Writers Beware: Would You Rather Will Get Your Pencils in a Bunch

I hope everyone is enjoying the last few days of January! I’m currently in Minnesota and its weather is so different than Maryland. We had a snow storm, however, the locals said that six inches of snow wasn’t that big of a deal… In Maryland, we’ve had several seventy degree days this winter.

In the spirit of wintertime, I went ice skating with friends yesterday, am planning on going snowshoeing, and am disappointed I’m leaving Minnesota the day before the yearly ice bar opens. However, one of my friends in Minnesota with me lives farther south than I do. So, I dared her to go stand barefoot in the snow for five minutes (this is a type of extreme conditioning to acclimate your body to colder temperatures). She didn’t take me up on the dare, but it got me thinking about the game “Would You Rather.”

So let’s play! I’ll ask some questions and provide my answers. Feel free to comment with your answers or post these questions and your answers on your blog. Don’t forget to link back to me! I’m excited to know what you say.

16081712662_a4364daa5d_o

Would you rather live your entire life in a virtual reality where all your wishes are granted or in the real world?

This is difficult! On one hand, I’ve got some pretty hefty wishes I’d love to see come true, and living in a world where everything I desire is granted seems great. However, I believe that (1) if you don’t experience the negative sides of life, you won’t fully be able to appreciate and be grateful for the positive, (2) you can’t become a better human being if you don’t work, struggle, and compromise for what you want, and (3) there wouldn’t be a sense of achievement for accomplishing anything, because you wouldn’t have to work toward anything. Therefore, you’re more likely to have a flimsy layer of self-confidence, so that if things were to ever get tough, you’d give up before you really tried. Plus, part of establishing deep, meaningful relationships is working through the tough times, and how can you ever truly know yourself, if you never face hardship or your fears.
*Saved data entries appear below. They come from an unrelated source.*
import Summits.KontsevichZagierPeriods.KontsevichZagierPeriods.Theorems.UnfoldedStokesStokesGenerationStubFibrewiseStokesCalibration
import Summits.KontsevichZagierPeriods.KontsevichZagierPeriods.Theorems.UnfoldedStokesStokesGenerationLineReduction
import Summits.KontsevichZagierPeriods.KontsevichZagierPeriods.Theorems.UnfoldedStokesStokesGenerationFibrewiseRungScaling
import Literature.NumberTheory.Transcendental.KZProductIdeal
import Literature.NumberTheory.Transcendental.KZLogCalculusProofs
import Literature.NumberTheory.Transcendental.KZCubicalCalculus

/-!
# `CubeKernelStep` (stmt-KontsevichZagierPeriods-17854), line `Sketch`:
# stub `stub_derivativeSubLayer`

The RUNG stub `stub_derivativeSubLayer` (K2's derivative sub-layer) of the skeleton
`Cruxes/CubeKernelStep/Lines/Sketch.lean` of the crux `CubeKernelStep` (route UnfoldedStokes):
under the lower layers `K(≤d)`, if the integrand of a closed `(d+1)`-cube representation `t` is,
at every point of the cube with `z 0 ∈ (0,1)`, the `z 0`-derivative of a function `G` which is
`ℚ`-semialgebraic and continuous on the closed cube, and `t` has value `0`, then
`[t] ∈ KZ.relations`.

Proof. Bring the parameter coordinate `0` last by the transposition `e = (0 last)`: reindexing is
a change-of-variables move (`KZ.of_sub_of_reindex_mem_relations`, rule (2)), and the fibrewise
data transport to `G' = G ∘ (· ∘ e)`, `t₁ = t.reindex e`
(`Function.update_apply_equiv_apply`).
For the last coordinate (`of_mem_relations_of_hasDerivAt_last`): let
`r' = [[0,1]^d, y ↦ G (y, 1) − G (y, 0)]` (continuous and `ℚ`-semialgebraic,
`face_semialgebraic_continuousOn`) and `t''` its lift to the `(d+1)`-cube (`exists_liftCube_succ`,
one Newton–Leibniz move). The representation `q = [[0,1]^{d+1}, t − t'']` is the fibrewise
Stokes element of `(G, t)` along the last coordinate, a relation by the landed
`stub_fibrewiseStokesCalibration` (no kinks: `K = ∅`); `[t] − [q] − [t'']` is an
integrand-additivity move (rule (1b)). Hence `[t] ≡ [r']`, so `r'` has value `t.value = 0` by
soundness (`KZ.relations_le_ker_eval_holds`), and `K(≤d)` at `M = d` gives `[r'] ∈ relations`.
[Kontsevich–Zagier 2001, §1.2 rules (1)–(3)]
-/

noncomputable section

set_option linter.dupNamespace false

namespace Summit.KontsevichZagierPeriods.KontsevichZagierPeriods.Cruxes.CubeKernelStep.Layers

open MeasureTheory Set
open Literature.ModelTheory.ExponentialFields (IsSemialgebraic isSemialgebraic_empty)
open Literature.NumberTheory.Transcendental
open Literature.NumberTheory.Transcendental.KZ
open Summit.KontsevichZagierPeriods.KontsevichZagierPeriods.Cruxes.StokesGeneration.FibrewiseStokes
  (stub_fibrewiseStokesCalibration setOf_comp_perm_mem_cubePi update_mem_cubePi)
open Summit.KontsevichZagierPeriods.KontsevichZagierPeriods.StokesGenerationLine
  (exists_liftCube_succ face_semialgebraic_continuousOn snoc_init_eq_update isSemialgebraic_cubePi)

/-! ## Small facts -/

/-- Soundness transfer: if `[t] − [r]` is a relation and `t` has value `0`, so has `r`.
[folklore] -/
theorem value_eq_zero_of_sub_mem_relations {n m : ℕ} {t : IntegralRep n} {r : IntegralRep m}
    (h : of t - of r ∈ relations) (ht : t.value = 0) : r.value = 0 := by
  have h0 := relations_le_ker_eval_holds h
  rw [AddMonoidHom.mem_ker, map_sub, eval_of, eval_of, ht, zero_sub, neg_eq_zero] at h0
  exact h0

/-! ## The last coordinate -/

/-- **Derivative sub-layer along the last coordinate.** Under `K(≤d)`, a closed `(d+1)`-cube
representation `t` of value `0` whose integrand is, at the points of the cube with
`x last ∈ (0,1)`, the `x last`-derivative of a `ℚ`-semialgebraic continuous `G` on the closed
cube, is a relation: `[t] = [q] + ([t] − [q] − [t'']) − ([r'] − [t'']) + [r']` with `q` the
fibrewise Stokes element of `(G, t)` (landed `stub_fibrewiseStokesCalibration`), `r'` the
continuous `d`-cube representation `y ↦ G (y,1) − G (y,0)` of value `0` (killed by `K(≤d)`)
and `t''` its Newton–Leibniz lift. [cite: KontsevichZagier2001, §1.2 rule (3)] -/
theorem of_mem_relations_of_hasDerivAt_last (d : ℕ)
    (hK : ∀ (M : ℕ), M ≤ d → ∀ (a : IntegralRep M),
        a.domain = Set.pi Set.univ (fun _ : Fin M => Set.Icc (0:ℝ) 1) →
        ContinuousOn a.integrand a.domain → a.value = 0 → of a ∈ relations)
    (t : IntegralRep (d + 1)) (G : (Fin (d + 1) → ℝ) → ℝ)
    (htd : t.domain = Set.pi Set.univ (fun _ : Fin (d + 1) => Set.Icc (0:ℝ) 1))
    (hG : IsSemialgebraicFunOn ℚ (Set.pi Set.univ (fun _ : Fin (d + 1) => Set.Icc (0:ℝ) 1)) G)
    (hGc : ContinuousOn G (Set.pi Set.univ (fun _ : Fin (d + 1) => Set.Icc (0:ℝ) 1)))
    (hder : ∀ x ∈ Set.pi Set.univ (fun _ : Fin (d + 1) => Set.Icc (0:ℝ) 1),
      x (Fin.last d) ∈ Set.Ioo (0:ℝ) 1 →
        HasDerivAt (fun s : ℝ => G (Function.update x (Fin.last d) s)) (t.integrand x)
          (x (Fin.last d)))
    (hval : t.value = 0) : of t ∈ relations := by
  classical
  have hCQ : cube (d + 1) ⊆ Set.pi Set.univ (fun _ : Fin (d + 1) => Set.Icc (0:ℝ) 1) :=
    (cube_eq_pi (d + 1)).le
  have hQc : IsCompact (Set.pi Set.univ (fun _ : Fin (d + 1) => Set.Icc (0:ℝ) 1)) :=
    isCompact_univ_pi fun _ => isCompact_Icc
  -- the base representation `r' = [[0,1]^d, G(·,1) − G(·,0)]` and its lift `t''`
  obtain ⟨hs1, hc1⟩ := face_semialgebraic_continuousOn hCQ hG hGc 1 ⟨1, Rat.cast_one⟩
    ⟨zero_le_one, le_rfl⟩
  obtain ⟨hs0, hc0⟩ := face_semialgebraic_continuousOn hCQ hG hGc 0 ⟨0, Rat.cast_zero⟩
    ⟨le_rfl, zero_le_one⟩
  let r' : IntegralRep d := ⟨cube d, fun y => G (Fin.snoc y 1) - G (Fin.snoc y 0),
    isSemialgebraic_cube, hs1.fun_sub hs0, (hc1.sub hc0).integrableOn_compact isCompact_cube⟩
  have hr'd : r'.domain = Set.pi Set.univ (fun _ : Fin d => Set.Icc (0:ℝ) 1) := cube_eq_pi d
  obtain ⟨t'', ht''d, ht''i, hlift⟩ := exists_liftCube_succ d r' hr'd
  have ht''i' : ∀ x ∈ Set.pi Set.univ (fun _ : Fin (d + 1) => Set.Icc (0:ℝ) 1),
      t''.integrand x =
        G (Function.update x (Fin.last d) 1) - G (Function.update x (Fin.last d) 0) := by
    intro x hx
    rw [ht''i x hx]
    show G (Fin.snoc (Fin.init x) 1) - G (Fin.snoc (Fin.init x) 0) = _
    rw [snoc_init_eq_update, snoc_init_eq_update]
  -- the fibrewise Stokes element `q = [[0,1]^{d+1}, t − t'']`
  have htI : IntegrableOn t.integrand
      (Set.pi Set.univ (fun _ : Fin (d + 1) => Set.Icc (0:ℝ) 1)) := by
    rw [← htd]; exact t.integrableOn
  have ht''I : IntegrableOn t''.integrand
      (Set.pi Set.univ (fun _ : Fin (d + 1) => Set.Icc (0:ℝ) 1)) := by
    rw [← ht''d]; exact t''.integrableOn
  have htS : IsSemialgebraicFunOn ℚ (Set.pi Set.univ (fun _ : Fin (d + 1) => Set.Icc (0:ℝ) 1))
      t.integrand := by
    rw [← htd]; exact t.isSemialgebraicFunOn_integrand
  have ht''S : IsSemialgebraicFunOn ℚ (Set.pi Set.univ (fun _ : Fin (d + 1) => Set.Icc (0:ℝ) 1))
      t''.integrand := by
    rw [← ht''d]; exact t''.isSemialgebraicFunOn_integrand
  let q : IntegralRep (d + 1) := ⟨Set.pi Set.univ (fun _ : Fin (d + 1) => Set.Icc (0:ℝ) 1),
    fun x => t.integrand x - t''.integrand x, isSemialgebraic_cubePi (d + 1), htS.fun_sub ht''S,
    htI.sub ht''I⟩
  have hq : of q ∈ relations := by
    refine stub_fibrewiseStokesCalibration (d + 1) (Fin.last d) G t.integrand ∅ hG htS
      isSemialgebraic_empty ?_ ?_ ?_ ?_ q rfl ?_
    · obtain ⟨B, hB⟩ := hQc.exists_bound_of_continuousOn hGc
      exact ⟨B, fun x hx => by simpa only [Real.norm_eq_abs] using hB x hx⟩
    · intro x _
      simp
    · intro x hx
      have hγ : Continuous fun s : ℝ => Function.update x (Fin.last d) s :=
        continuous_const.update (Fin.last d) continuous_id
      exact hGc.comp hγ.continuousOn fun s hs => update_mem_cubePi hx (Fin.last d) hs
    · intro x hx _ hxl
      exact hder x hx hxl
    · intro x hx
      show t.integrand x - t''.integrand x = _
      rw [ht''i' x hx]
  -- integrand additivity `[t] − [q] − [t'']` (rule (1b))
  have hadd : of t - of q - of t'' ∈ relations := by
    refine integrandAddRel_subset_relations ⟨d + 1, t, q, t'', htd.symm, ht''d.trans htd.symm,
      fun x _ => ?_, rfl⟩
    show t.integrand x = (t.integrand x - t''.integrand x) + t''.integrand x
    ring
  -- `[t] ≡ [r']`, so `r'` has value `0` and `K(≤d)` applies
  have htr' : of t - of r' ∈ relations := by
    have e : of t - of r' = (of t - of q - of t'') + of q - (of r' - of t'') := by abel
    rw [e]
    exact relations.sub_mem (relations.add_mem hadd hq) hlift
  have hr' : of r' ∈ relations :=
    hK d le_rfl r' hr'd (hc1.sub hc0) (value_eq_zero_of_sub_mem_relations htr' hval)
  have e : of t = (of t - of r') + of r' := by abel
  rw [e]
  exact relations.add_mem htr' hr'

/-! ## The registered stub -/

/-- RUNG (K2's derivative sub-layer) of crux `CubeKernelStep`, line `Sketch`: **parameter
derivatives are relations.** Under `K(≤d)` (`d ≥ 1`), if `G` is `ℚ`-semialgebraic and
continuous on the closed `(d+1)`-cube and the continuous integrand of `t` is the
`z 0`-derivative of `G` at every point of the cube with `z 0 ∈ (0,1)`, and `t` has value `0`,
then `t` is a relation:
transport the parameter coordinate `0` to the last place by the transposition `(0 last)`
(`KZ.of_sub_of_reindex_mem_relations`, rule (2)) and apply
`of_mem_relations_of_hasDerivAt_last`. [cite: KontsevichZagier2001, §1.2 rule (3)] -/
theorem stub_derivativeSubLayer :
    ∀ d : ℕ, 1 ≤ d →
      (∀ (M : ℕ), M ≤ d → ∀ (a : IntegralRep M),
        a.domain = Set.pi Set.univ (fun _ : Fin M => Set.Icc (0:ℝ) 1) →
        ContinuousOn a.integrand a.domain → a.value = 0 → of a ∈ relations) →
      ∀ (t : IntegralRep (d + 1)) (G : (Fin (d + 1) → ℝ) → ℝ),
        t.domain = Set.pi Set.univ (fun _ : Fin (d + 1) => Set.Icc (0:ℝ) 1) →
        IsSemialgebraicFunOn ℚ (Set.pi Set.univ (fun _ : Fin (d + 1) => Set.Icc (0:ℝ) 1)) G →
        ContinuousOn G (Set.pi Set.univ (fun _ : Fin (d + 1) => Set.Icc (0:ℝ) 1)) →
        ContinuousOn t.integrand t.domain →
        (∀ x ∈ Set.pi Set.univ (fun _ : Fin (d + 1) => Set.Icc (0:ℝ) 1), x 0 ∈ Set.Ioo (0:ℝ) 1 →
          HasDerivAt (fun s : ℝ => G (Function.update x 0 s)) (t.integrand x) (x 0)) →
        t.value = 0 → of t ∈ relations := by
  intro d _ hK t G htd hG hGc _ hder hval
  classical
  -- the transposition `(0 last)` and the transported data
  obtain ⟨e, he0⟩ : ∃ e : Equiv.Perm (Fin (d + 1)), e 0 = Fin.last d :=
    ⟨Equiv.swap 0 (Fin.last d), Equiv.swap_apply_left _ _⟩
  have hesymm : e.symm (Fin.last d) = 0 := by rw [← he0, Equiv.symm_apply_apply]
  have hQe : {w : Fin (d + 1) → ℝ | (fun j => w (e j)) ∈
      Set.pi Set.univ (fun _ : Fin (d + 1) => Set.Icc (0:ℝ) 1)} =
        Set.pi Set.univ (fun _ : Fin (d + 1) => Set.Icc (0:ℝ) 1) :=
    setOf_comp_perm_mem_cubePi e
  have hmemQ : ∀ w ∈ Set.pi Set.univ (fun _ : Fin (d + 1) => Set.Icc (0:ℝ) 1),
      (fun j => w (e j)) ∈ Set.pi Set.univ (fun _ : Fin (d + 1) => Set.Icc (0:ℝ) 1) :=
    fun w hw j _ => hw (e j) (mem_univ _)
  have hupd : ∀ (w : Fin (d + 1) → ℝ) (c : ℝ),
      (fun j => Function.update w (Fin.last d) c (e j)) =
        Function.update (fun j => w (e j)) 0 c := by
    intro w c
    funext j
    rw [Function.update_apply_equiv_apply, hesymm]
    rfl
  have hG' : IsSemialgebraicFunOn ℚ (Set.pi Set.univ (fun _ : Fin (d + 1) => Set.Icc (0:ℝ) 1))
      (fun w => G (fun j => w (e j))) := by
    simpa only [hQe] using hG.comp_equiv e
  have hLc : Continuous fun (w : Fin (d + 1) → ℝ) (j : Fin (d + 1)) => w (e j) :=
    continuous_pi fun j => continuous_apply (e j)
  have hG'c : ContinuousOn (fun w => G (fun j => w (e j)))
      (Set.pi Set.univ (fun _ : Fin (d + 1) => Set.Icc (0:ℝ) 1)) :=
    hGc.comp hLc.continuousOn hmemQ
  have ht₁d : (t.reindex e).domain =
      Set.pi Set.univ (fun _ : Fin (d + 1) => Set.Icc (0:ℝ) 1) := by
    rw [IntegralRep.reindex_domain, htd]
    exact hQe
  have hder' : ∀ w ∈ Set.pi Set.univ (fun _ : Fin (d + 1) => Set.Icc (0:ℝ) 1),
      w (Fin.last d) ∈ Set.Ioo (0:ℝ) 1 →
        HasDerivAt (fun s : ℝ => G (fun j => Function.update w (Fin.last d) s (e j)))
          ((t.reindex e).integrand w) (w (Fin.last d)) := by
    intro w hw hwl
    have hwl' : w (e 0) ∈ Set.Ioo (0:ℝ) 1 := by rw [he0]; exact hwl
    have h := hder _ (hmemQ w hw) hwl'
    rw [he0] at h
    simpa only [IntegralRep.reindex_integrand, hupd] using h
  have hval₁ : (t.reindex e).value = 0 :=
    value_eq_zero_of_sub_mem_relations (of_sub_of_reindex_mem_relations t e) hval
  have hcore := of_mem_relations_of_hasDerivAt_last d hK (t.reindex e)
    (fun w => G (fun j => w (e j))) ht₁d hG' hG'c hder' hval₁
  have key : of t = (of t - of (t.reindex e)) + of (t.reindex e) := by abel
  rw [key]
  exact relations.add_mem (of_sub_of_reindex_mem_relations t e) hcore

end Summit.KontsevichZagierPeriods.KontsevichZagierPeriods.Cruxes.CubeKernelStep.Layers

end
What I’m trying to say, is that while my knee-jerk response would be to live in a virtual reality, after some thought, I’d rather live in the real world. 

Would you rather go back to age five with everything you know now or know now everything your future self will learn?

Another tough question! Hmm… I’d rather know now everything my future self will learn for multiple reasons: (1) while going back to the past and being able to change my actions and responses to various situations is appealing that doesn’t guarantee that my life will turn out the way I want it to. (2) I don’t know what type of person I’d become if I changed my past. What if I didn’t like myself? I’ve had some dark times and awful experiences and relationships, but I’m more empathetic, understanding, and less judgmental for it. (3) It’d be challenging to grow up again with all that adult knowledge…what if knowing everything I know now royally screwed up childhood’s development process? It’s a lot of what ifs, and choosing to know now everything my future self would learn could also have horrendous results, but I wouldn’t want to relive my childhood. That’s in the past; I want to move forward, not back.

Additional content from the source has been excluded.